Rhoades McKee attorney Stephen Hulst recently filed an amicus brief with the Michigan Supreme Court in the case of Andary v USAA.

The Andary case involves challenges to certain provisions of Michigan’s no-fault reform law that was passed in June 2019. As part of the reform, the Michigan Legislature imposed new fee caps and limitations on the number of hours family members can provide care. The plaintiffs in Andary argued that these provisions could not retroactively apply to auto accident victims injured before June 2019 and that the new provisions were unconstitutional. The trial court in Andary disagreed with the plaintiffs, but the Michigan Court of Appeals reversed, issuing a published and binding decision on August 25, 2022, ruling that the new fee caps and limitations could not retroactively apply and are unconstitutional, in violation of the Contracts Clause.

Since no-fault reform was passed, Rhoades McKee has represented numerous auto accident victims who, because of reform, were at risk of losing the care they need to survive. Attorney Hulst has sought and obtained injunctions from courts across the state, with judges ruling that auto insurance companies must continue to pay reasonable rates such that those auto accident victims can maintain their life-sustaining care while these issues work their way through the legal system.

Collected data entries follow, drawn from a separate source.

import Summits.BirchSwinnertonDyer.BirchSwinnertonDyer.Theorems.ManinLocalTwoThreeShimuraLedgerIrreducible
import Literature.NumberTheory.EllipticCurves.LatticeInclusionIsogenyDegreeProofs
import Literature.NumberTheory.EllipticCurves.IsogenyDegreeOneProofs
import HarnessLib

/-!
# Stevens' `X₁(N)`-optimal curve IS the strong Weil curve when the Shimura cover is trivial:
# `p² ∣ N` and `W₀[p]` irreducible (e.g. `4 ∣ N` without rational `2`-torsion) ⟹ `W₁ ≅ W₀` by `u = ±1`

Summit `BirchSwinnertonDyer`, route `ManinLocalTwoThree` (cell bsd-f2-manin), crux C2 `ManinOddAtFour` (stmt-BirchSwinnertonDyer-22967;
also C3 stmt-…-22968).  Prover seat bsd-line-manin23-p1 (C2/C3 LEAD), gen 9; sequel to `ManinLocalTwoThreeShimuraLedgerIrreducible.lean`
(`Λ₁(f) = Λ₀(f)` and `|c₀| = |c₁|` on the irreducible locus at a traceless level).

For ISOGENOUS globally minimal elliptic `W₁ ~ W₀` over `ℚ`, an OPTIMAL `X₁(N)`-datum `D₁` of `W₁` (`Λ_{W₁} = c₁Λ₁(f)`) and a
lattice-optimal `X₀(N)`-datum `D₀` of `W₀` (`Λ_{W₀} = c₀Λ₀(f)`):

* `neronLattice_eq_of_sq_dvd_of_hasIrreducibleModPGaloisRep` — if `p² ∣ N` and `W₀[p]` is irreducible then the two Néron lattices
  COINCIDE: `D₁.L.lattice = D₀.L.lattice` (same newform; `Λ₁(f) = Λ₀(f)`; `c₀ = ±c₁`).
* **`exists_variableChange_eq_of_sq_dvd_of_hasIrreducibleModPGaloisRep`** — hence a `ℚ`-isogeny `W₁ → W₀` of degree `1`
  (`exists_isogeny_degree_eq_of_isNeronLatticeOf`: degree = lattice index) and `W₀ = C • W₁` for a change of variables `C` over `ℚ`
  (`exists_variableChange_eq_of_degree_eq_one`) with `C.u = ±1` and `r, s, t ∈ ℤ` (`isGloballyMinimal_unique_holds`): STEVENS'
  `X₁(N)`-OPTIMAL CURVE IS THE STRONG WEIL CURVE of the class.
* `…_of_four_dvd_of_noRationalTwoTorsion` (`4 ∣ N`, no rational root of the `2`-division cubic) and
  `…_of_nine_dvd_of_forall_not_isRoot_Ψ₃` (`9 ∣ N`, no rational root of `Ψ₃`).

HONEST FRAMING: unconditional tree theorems (standard axioms); they identify the two optimal curves but decide no Manin constant's value
(Stevens' `c₁ = 1` and Manin's `c₀ = 1` become the SAME statement there).  No crux stub is narrowed; C2, C3, Manin's conjecture and
BSD are NOT proved by this file.  No definitions, no sorry.

References: G. Stevens, Invent. Math. 98 (1989) §2 [Stevens1989]; S. Ling, J. Oesterlé, Astérisque 196–197 (1991) Thm. 6
[LingOesterle1991]; K. Ribet [Ribet1988Shimura]; J. H. Silverman, *AEC* VI.4.1, III.3.1 [SilvermanAEC2009].
-/

set_option autoImplicit false
set_option linter.dupNamespace false

noncomputable section

open scoped Classical MatrixGroups ModularForm

open CongruenceSubgroup Complex WeierstrassCurve Literature.NumberTheory.EllipticCurves
  Literature.NumberTheory.EllipticCurves.ModularForms

namespace Summit.BirchSwinnertonDyer.BirchSwinnertonDyer.Theorems.ManinLocalTwoThree

variable {W₁ W₀ : WeierstrassCurve ℚ} [W₁.IsElliptic] [W₁.IsGloballyMinimal] [W₀.IsElliptic]
  [W₀.IsGloballyMinimal] {N : ℕ} [NeZero N]

/-- **Trivial Shimura cover ⟹ equal Néron lattices.**  `p² ∣ N`, `W₀[p]` irreducible, `W₁ ~ W₀`, `D₁` optimal `X₁(N)`-datum,
`D₀` lattice-optimal `X₀(N)`-datum ⟹ `Λ_{W₁} = Λ_{W₀}` (as subsets of `ℂ`): same newform `f`
(`Gamma1ParametrizationData.f_eq_of_isIsogenous`), `Λ₁(f) = Λ₀(f)` (`periodLatticeGamma1_eq_periodLattice_of_sq_dvd_of_hasIrreducibleModPGaloisRep`),
`|c₀| = |c₁|` (`natAbs_maninConstant₀_eq_natAbs_maninConstant₁_of_sq_dvd_of_hasIrreducibleModPGaloisRep`), and lattices are symmetric.
[cite: LingOesterle1991, Thm. 6] [cite: Ribet1988Shimura, Thm. 1 and §3] -/
theorem neronLattice_eq_of_sq_dvd_of_hasIrreducibleModPGaloisRep
    (D₁ : Gamma1ParametrizationData W₁ N) (D₀ : ModularParametrizationData W₀ N) (hiso : IsIsogenous W₁ W₀)
    (h₁ : D₁.IsOptimal) (h₀ : ∀ z ∈ D₀.L.lattice, ∃ w ∈ periodLattice D₀.f, z = D₀.c * w)
    {p : ℕ} (hp : p.Prime) (hpN : p ^ 2 ∣ N) (hirr : W₀.HasIrreducibleModPGaloisRep p) :
    (D₁.L.lattice : Set ℂ) = D₀.L.lattice := by
  have hf : D₁.f = D₀.f := D₁.f_eq_of_isIsogenous D₀ hiso
  have hΛ : periodLatticeGamma1 D₀.f = periodLattice D₀.f :=
    periodLatticeGamma1_eq_periodLattice_of_sq_dvd_of_hasIrreducibleModPGaloisRep W₀ D₀.isNewformOf hp hpN hirr
  have hc : D₀.maninConstant.natAbs = D₁.maninConstant.natAbs :=
    natAbs_maninConstant₀_eq_natAbs_maninConstant₁_of_sq_dvd_of_hasIrreducibleModPGaloisRep D₁ D₀ hiso h₁ h₀ hp hpN hirr
  have hc' : D₀.c = D₁.c ∨ D₀.c = -D₁.c := Int.natAbs_eq_natAbs_iff.mp hc
  -- `c₀ w` and `c₁ w` differ by a sign
  have hsign : ∀ w : ℂ, (D₀.c : ℂ) * w = (D₁.c : ℂ) * w ∨ (D₀.c : ℂ) * w = -((D₁.c : ℂ) * w) := by
    intro w
    rcases hc' with h | h
    · left; rw [h]
    · right; rw [h]; push_cast; ring
  ext z
  constructor
  · intro hz
    obtain ⟨w, hw, rfl⟩ := h₁ z hz
    have hw₀ : w ∈ periodLattice D₀.f := by rw [← hΛ, ← hf]; exact hw
    have hmem : (D₀.c : ℂ) * w ∈ D₀.L.lattice := D₀.smul_periodLattice_le w hw₀
    rcases hsign w with h | h
    · rw [← h]; exact hmem
    · have : (D₁.c : ℂ) * w = -((D₀.c : ℂ) * w) := by rw [h, neg_neg]
      rw [this]; exact neg_mem hmem
  · intro hz
    obtain ⟨w, hw, rfl⟩ := h₀ z hz
    have hw₁ : w ∈ periodLatticeGamma1 D₁.f := by rw [hf, hΛ]; exact hw
    have hmem : (D₁.c : ℂ) * w ∈ D₁.L.lattice := D₁.smul_periodLatticeGamma1_le w hw₁
    rcases hsign w with h | h
    · rw [h]; exact hmem
    · rw [h]; exact neg_mem hmem

/-- **Stevens' `X₁(N)`-optimal curve is the strong Weil curve when the Shimura cover is trivial.**  `p² ∣ N`, `W₀[p]` irreducible,
`W₁ ~ W₀` globally minimal, `D₁` optimal `X₁(N)`-datum of `W₁`, `D₀` lattice-optimal `X₀(N)`-datum of `W₀` ⟹ `W₀ = C • W₁` for a change
of variables `C` over `ℚ` with `C.u = ±1` and `r, s, t ∈ ℤ`.  (Equal Néron lattices; the analytic isogeny `z ↦ z` descends to a
`ℚ`-isogeny of degree `[Λ₀ : Λ₁] = 1` by `exists_isogeny_degree_eq_of_isNeronLatticeOf`; degree one ⟹ change of variables
`exists_variableChange_eq_of_degree_eq_one`; both models globally minimal ⟹ `u = ±1`, `isGloballyMinimal_unique_holds`.)
[cite: Stevens1989, §2 (the X₁(N)-optimal curve; shape)] [cite: SilvermanAEC2009, Thm. VI.4.1(b), Prop. III.3.1(b), VII.1.3(b)] -/
theorem exists_variableChange_eq_of_sq_dvd_of_hasIrreducibleModPGaloisRep
    (D₁ : Gamma1ParametrizationData W₁ N) (D₀ : ModularParametrizationData W₀ N) (hiso : IsIsogenous W₁ W₀)
    (h₁ : D₁.IsOptimal) (h₀ : ∀ z ∈ D₀.L.lattice, ∃ w ∈ periodLattice D₀.f, z = D₀.c * w)
    {p : ℕ} (hp : p.Prime) (hpN : p ^ 2 ∣ N) (hirr : W₀.HasIrreducibleModPGaloisRep p) :
    ∃ C : VariableChange ℚ, C • W₁ = W₀ ∧ (C.u = 1 ∨ C.u = -1) ∧ ∃ r s t : ℤ, C.r = r ∧ C.s = s ∧ C.t = t := by
  have hΛ := neronLattice_eq_of_sq_dvd_of_hasIrreducibleModPGaloisRep D₁ D₀ hiso h₁ h₀ hp hpN hirr
  have hle : ∀ z ∈ D₁.L.lattice, ((1 : ℚ) : ℂ) * z ∈ D₀.L.lattice := by
    intro z hz
    rw [Rat.cast_one, one_mul]
    have : z ∈ (D₁.L.lattice : Set ℂ) := hz
    rw [hΛ] at this
    exact this
  obtain ⟨φ, hdeg⟩ := exists_isogeny_degree_eq_of_isNeronLatticeOf W₁ W₀ D₁.isNeronLattice D₀.isNeronLattice
    one_ne_zero hle
  have hdeg1 : φ.degree = 1 := by
    rw [hdeg, AddSubgroup.relIndex_eq_one]
    intro z hz
    rw [AddSubgroup.mem_comap] at hz
    change (1 : ℚ) * z ∈ D₀.L.lattice.toAddSubgroup at hz
    have hz' : z ∈ (D₀.L.lattice : Set ℂ) := by
      have : ((1 : ℚ) : ℂ) * z = z := by rw [Rat.cast_one, one_mul]
      rw [this] at hz
      exact hz
    rw [← hΛ] at hz'
    exact hz'
  obtain ⟨C, hC⟩ := φ.exists_variableChange_eq_of_degree_eq_one hdeg1
  haveI : (C • W₁).IsGloballyMinimal := by rw [hC]; infer_instance
  obtain ⟨hu, r, s, t, hr, hs, ht⟩ := isGloballyMinimal_unique_holds W₁ C
  exact ⟨C, hC, hu, r, s, t, hr, hs, ht⟩

/-- **At `4 ∣ N` without rational `2`-torsion, Stevens' curve is the strong Weil curve** (`W₀ = C • W₁`, `u = ±1`, integral `r,s,t`).
[cite: Stevens1989, §2 (shape)] [cite: LingOesterle1991, Thm. 6] -/
theorem exists_variableChange_eq_of_four_dvd_of_noRationalTwoTorsion
    (D₁ : Gamma1ParametrizationData W₁ N) (D₀ : ModularParametrizationData W₀ N) (hiso : IsIsogenous W₁ W₀)
    (h₁ : D₁.IsOptimal) (h₀ : ∀ z ∈ D₀.L.lattice, ∃ w ∈ periodLattice D₀.f, z = D₀.c * w) (h4 : 2 ^ 2 ∣ N)
    (hT : ∀ e : ℚ, ¬ W₀.twoTorsionPolynomial.toPoly.IsRoot e) :
    ∃ C : VariableChange ℚ, C • W₁ = W₀ ∧ (C.u = 1 ∨ C.u = -1) ∧ ∃ r s t : ℤ, C.r = r ∧ C.s = s ∧ C.t = t := by
  refine exists_variableChange_eq_of_sq_dvd_of_hasIrreducibleModPGaloisRep D₁ D₀ hiso h₁ h₀ Nat.prime_two h4 ?_
  by_contra hred
  obtain ⟨e, he⟩ := (W₀.not_hasIrreducibleModPGaloisRep_two_iff_exists_isRoot_twoTorsionPolynomial).mp hred
  exact hT e he

/-- **At `9 ∣ N` without a rational root of `Ψ₃`, Stevens' curve is the strong Weil curve.**
[cite: Stevens1989, §2 (shape)] [cite: LingOesterle1991, Thm. 6] -/
theorem exists_variableChange_eq_of_nine_dvd_of_forall_not_isRoot_Ψ₃
    (D₁ : Gamma1ParametrizationData W₁ N) (D₀ : ModularParametrizationData W₀ N) (hiso : IsIsogenous W₁ W₀)
    (h₁ : D₁.IsOptimal) (h₀ : ∀ z ∈ D₀.L.lattice, ∃ w ∈ periodLattice D₀.f, z = D₀.c * w) (h9 : 3 ^ 2 ∣ N)
    (hΨ : ∀ x₀ : ℚ, ¬ W₀.Ψ₃.IsRoot x₀) :
    ∃ C : VariableChange ℚ, C • W₁ = W₀ ∧ (C.u = 1 ∨ C.u = -1) ∧ ∃ r s t : ℤ, C.r = r ∧ C.s = s ∧ C.t = t :=
  exists_variableChange_eq_of_sq_dvd_of_hasIrreducibleModPGaloisRep D₁ D₀ hiso h₁ h₀ Nat.prime_three h9
    ((W₀.hasIrreducibleModPGaloisRep_three_iff_forall_not_isRoot_Ψ₃).mpr hΨ)

/-! ### Appendix (same session): the general form — ANY trivial Shimura cover — and the two-traceless-primes instance -/

/-- **Equal Néron lattices whenever `Λ₁(f) = Λ₀(f)`** (general form of `neronLattice_eq_of_sq_dvd_of_hasIrreducibleModPGaloisRep`):
`W₁ ~ W₀` globally minimal, `D₁` optimal `X₁(N)`-datum, `D₀` lattice-optimal `X₀(N)`-datum, `Λ₁(D₀.f) = Λ₀(D₀.f)` ⟹ `Λ_{W₁} = Λ_{W₀}`
(`|c₀| = |c₁|` by the tree's `natAbs_maninConstant₀_eq_of_periodLatticeGamma1_eq_periodLattice`). [cite: LingOesterle1991, Thm. 6] [cite: Stevens1989, §2 (shape)] -/
theorem neronLattice_eq_of_periodLatticeGamma1_eq
    (D₁ : Gamma1ParametrizationData W₁ N) (D₀ : ModularParametrizationData W₀ N) (hiso : IsIsogenous W₁ W₀)
    (h₁ : D₁.IsOptimal) (h₀ : ∀ z ∈ D₀.L.lattice, ∃ w ∈ periodLattice D₀.f, z = D₀.c * w)
    (hΛ : periodLatticeGamma1 D₀.f = periodLattice D₀.f) :
    (D₁.L.lattice : Set ℂ) = D₀.L.lattice := by
  have hf : D₁.f = D₀.f := D₁.f_eq_of_isIsogenous D₀ hiso
  have hc : D₀.maninConstant.natAbs = D₁.maninConstant.natAbs :=
    natAbs_maninConstant₀_eq_of_periodLatticeGamma1_eq_periodLattice D₁ D₀ h₁ h₀ hf hΛ
  have hc' : D₀.c = D₁.c ∨ D₀.c = -D₁.c := Int.natAbs_eq_natAbs_iff.mp hc
  have hsign : ∀ w : ℂ, (D₀.c : ℂ) * w = (D₁.c : ℂ) * w ∨ (D₀.c : ℂ) * w = -((D₁.c : ℂ) * w) := by
    intro w
    rcases hc' with h | h
    · left; rw [h]
    · right; rw [h]; push_cast; ring
  ext z
  constructor
  · intro hz
    obtain ⟨w, hw, rfl⟩ := h₁ z hz
    have hw₀ : w ∈ periodLattice D₀.f := by rw [← hΛ, ← hf]; exact hw
    have hmem : (D₀.c : ℂ) * w ∈ D₀.L.lattice := D₀.smul_periodLattice_le w hw₀
    rcases hsign w with h | h
    · rw [← h]; exact hmem
    · have : (D₁.c : ℂ) * w = -((D₀.c : ℂ) * w) := by rw [h, neg_neg]
      rw [this]; exact neg_mem hmem
  · intro hz
    obtain ⟨w, hw, rfl⟩ := h₀ z hz
    have hw₁ : w ∈ periodLatticeGamma1 D₁.f := by rw [hf, hΛ]; exact hw
    have hmem : (D₁.c : ℂ) * w ∈ D₁.L.lattice := D₁.smul_periodLatticeGamma1_le w hw₁
    rcases hsign w with h | h
    · rw [h]; exact hmem
    · rw [h]; exact neg_mem hmem

/-- **Trivial Shimura cover ⟹ Stevens' curve is the strong Weil curve** (general form): `Λ₁(f) = Λ₀(f)` ⟹ `W₀ = C • W₁` with `C.u = ±1`,
`r, s, t ∈ ℤ`. [cite: Stevens1989, §2 (shape)] [cite: SilvermanAEC2009, Thm. VI.4.1(b), Prop. III.3.1(b), VII.1.3(b)] -/
theorem exists_variableChange_eq_of_periodLatticeGamma1_eq
    (D₁ : Gamma1ParametrizationData W₁ N) (D₀ : ModularParametrizationData W₀ N) (hiso : IsIsogenous W₁ W₀)
    (h₁ : D₁.IsOptimal) (h₀ : ∀ z ∈ D₀.L.lattice, ∃ w ∈ periodLattice D₀.f, z = D₀.c * w)
    (hΛeq : periodLatticeGamma1 D₀.f = periodLattice D₀.f) :
    ∃ C : VariableChange ℚ, C • W₁ = W₀ ∧ (C.u = 1 ∨ C.u = -1) ∧ ∃ r s t : ℤ, C.r = r ∧ C.s = s ∧ C.t = t := by
  have hΛ := neronLattice_eq_of_periodLatticeGamma1_eq D₁ D₀ hiso h₁ h₀ hΛeq
  have hle : ∀ z ∈ D₁.L.lattice, ((1 : ℚ) : ℂ) * z ∈ D₀.L.lattice := by
    intro z hz
    rw [Rat.cast_one, one_mul]
    have : z ∈ (D₁.L.lattice : Set ℂ) := hz
    rw [hΛ] at this
    exact this
  obtain ⟨φ, hdeg⟩ := exists_isogeny_degree_eq_of_isNeronLatticeOf W₁ W₀ D₁.isNeronLattice D₀.isNeronLattice
    one_ne_zero hle
  have hdeg1 : φ.degree = 1 := by
    rw [hdeg, AddSubgroup.relIndex_eq_one]
    intro z hz
    rw [AddSubgroup.mem_comap] at hz
    change (1 : ℚ) * z ∈ D₀.L.lattice.toAddSubgroup at hz
    have hz' : z ∈ (D₀.L.lattice : Set ℂ) := by
      have : ((1 : ℚ) : ℂ) * z = z := by rw [Rat.cast_one, one_mul]
      rw [this] at hz
      exact hz
    rw [← hΛ] at hz'
    exact hz'
  obtain ⟨C, hC⟩ := φ.exists_variableChange_eq_of_degree_eq_one hdeg1
  haveI : (C • W₁).IsGloballyMinimal := by rw [hC]; infer_instance
  obtain ⟨hu, r, s, t, hr, hs, ht⟩ := isGloballyMinimal_unique_holds W₁ C
  exact ⟨C, hC, hu, r, s, t, hr, hs, ht⟩

/-- **Two additive (traceless) primes ⟹ Stevens' curve is the strong Weil curve** (every curve, e.g. `36 ∣ N`): primes `p ≠ q` with
`p² ∣ N`, `q² ∣ N` (`a_p(f) = a_q(f) = 0`, Atkin–Lehner) give `Λ₁(f) = Λ₀(f)` by the tree's E-imc-21
`gamma1LatticeEqOfTwoTracelessPrimes_holds` (Ling–Oesterlé Thm. 6), hence `W₀ = C • W₁`, `u = ±1` — the isomorphism form of the
tree's E-imc-23 `stevensOptimalIsManinOptimalOfTwoAdditivePrimes_holds`. [cite: LingOesterle1991, Thm. 6] [cite: AtkinLehner1970, Thm. 3] -/
theorem exists_variableChange_eq_of_two_sq_dvd_level
    (D₁ : Gamma1ParametrizationData W₁ N) (D₀ : ModularParametrizationData W₀ N) (hiso : IsIsogenous W₁ W₀)
    (h₁ : D₁.IsOptimal) (h₀ : ∀ z ∈ D₀.L.lattice, ∃ w ∈ periodLattice D₀.f, z = D₀.c * w)
    {p q : ℕ} (hp : p.Prime) (hq : q.Prime) (hpq : p ≠ q) (hpN : p ^ 2 ∣ N) (hqN : q ^ 2 ∣ N) :
    ∃ C : VariableChange ℚ, C • W₁ = W₀ ∧ (C.u = 1 ∨ C.u = -1) ∧ ∃ r s t : ℤ, C.r = r ∧ C.s = s ∧ C.t = t :=
  exists_variableChange_eq_of_periodLatticeGamma1_eq D₁ D₀ hiso h₁ h₀
    (gamma1LatticeEqOfTwoTracelessPrimes_holds N D₀.f D₀.isNewformOf.1 p q hp hq hpq
      ((dvd_pow_self p two_ne_zero).trans hpN) ((dvd_pow_self q two_ne_zero).trans hqN)
      (D₀.isNewformOf.1.cuspCoeff_eq_zero_of_sq_dvd hp hpN) (D₀.isNewformOf.1.cuspCoeff_eq_zero_of_sq_dvd hq hqN))

end Summit.BirchSwinnertonDyer.BirchSwinnertonDyer.Theorems.ManinLocalTwoThree

end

With the Andary case headed to the Michigan Supreme Court, Attorney Hulst filed an amicus brief on behalf of ten Michigan citizens who were catastrophically injured in auto accidents and were forced to file lawsuits to obtain injunctive relief to protect their safety, health, and lives. The brief provides further perspective to the Supreme Court on the real-life consequences no-fault reform has had on some of the most vulnerable citizens in our state and encourages the Court to affirm the Court of Appeals’ decision.  The oral argument in Andary is set for March 2, 2023.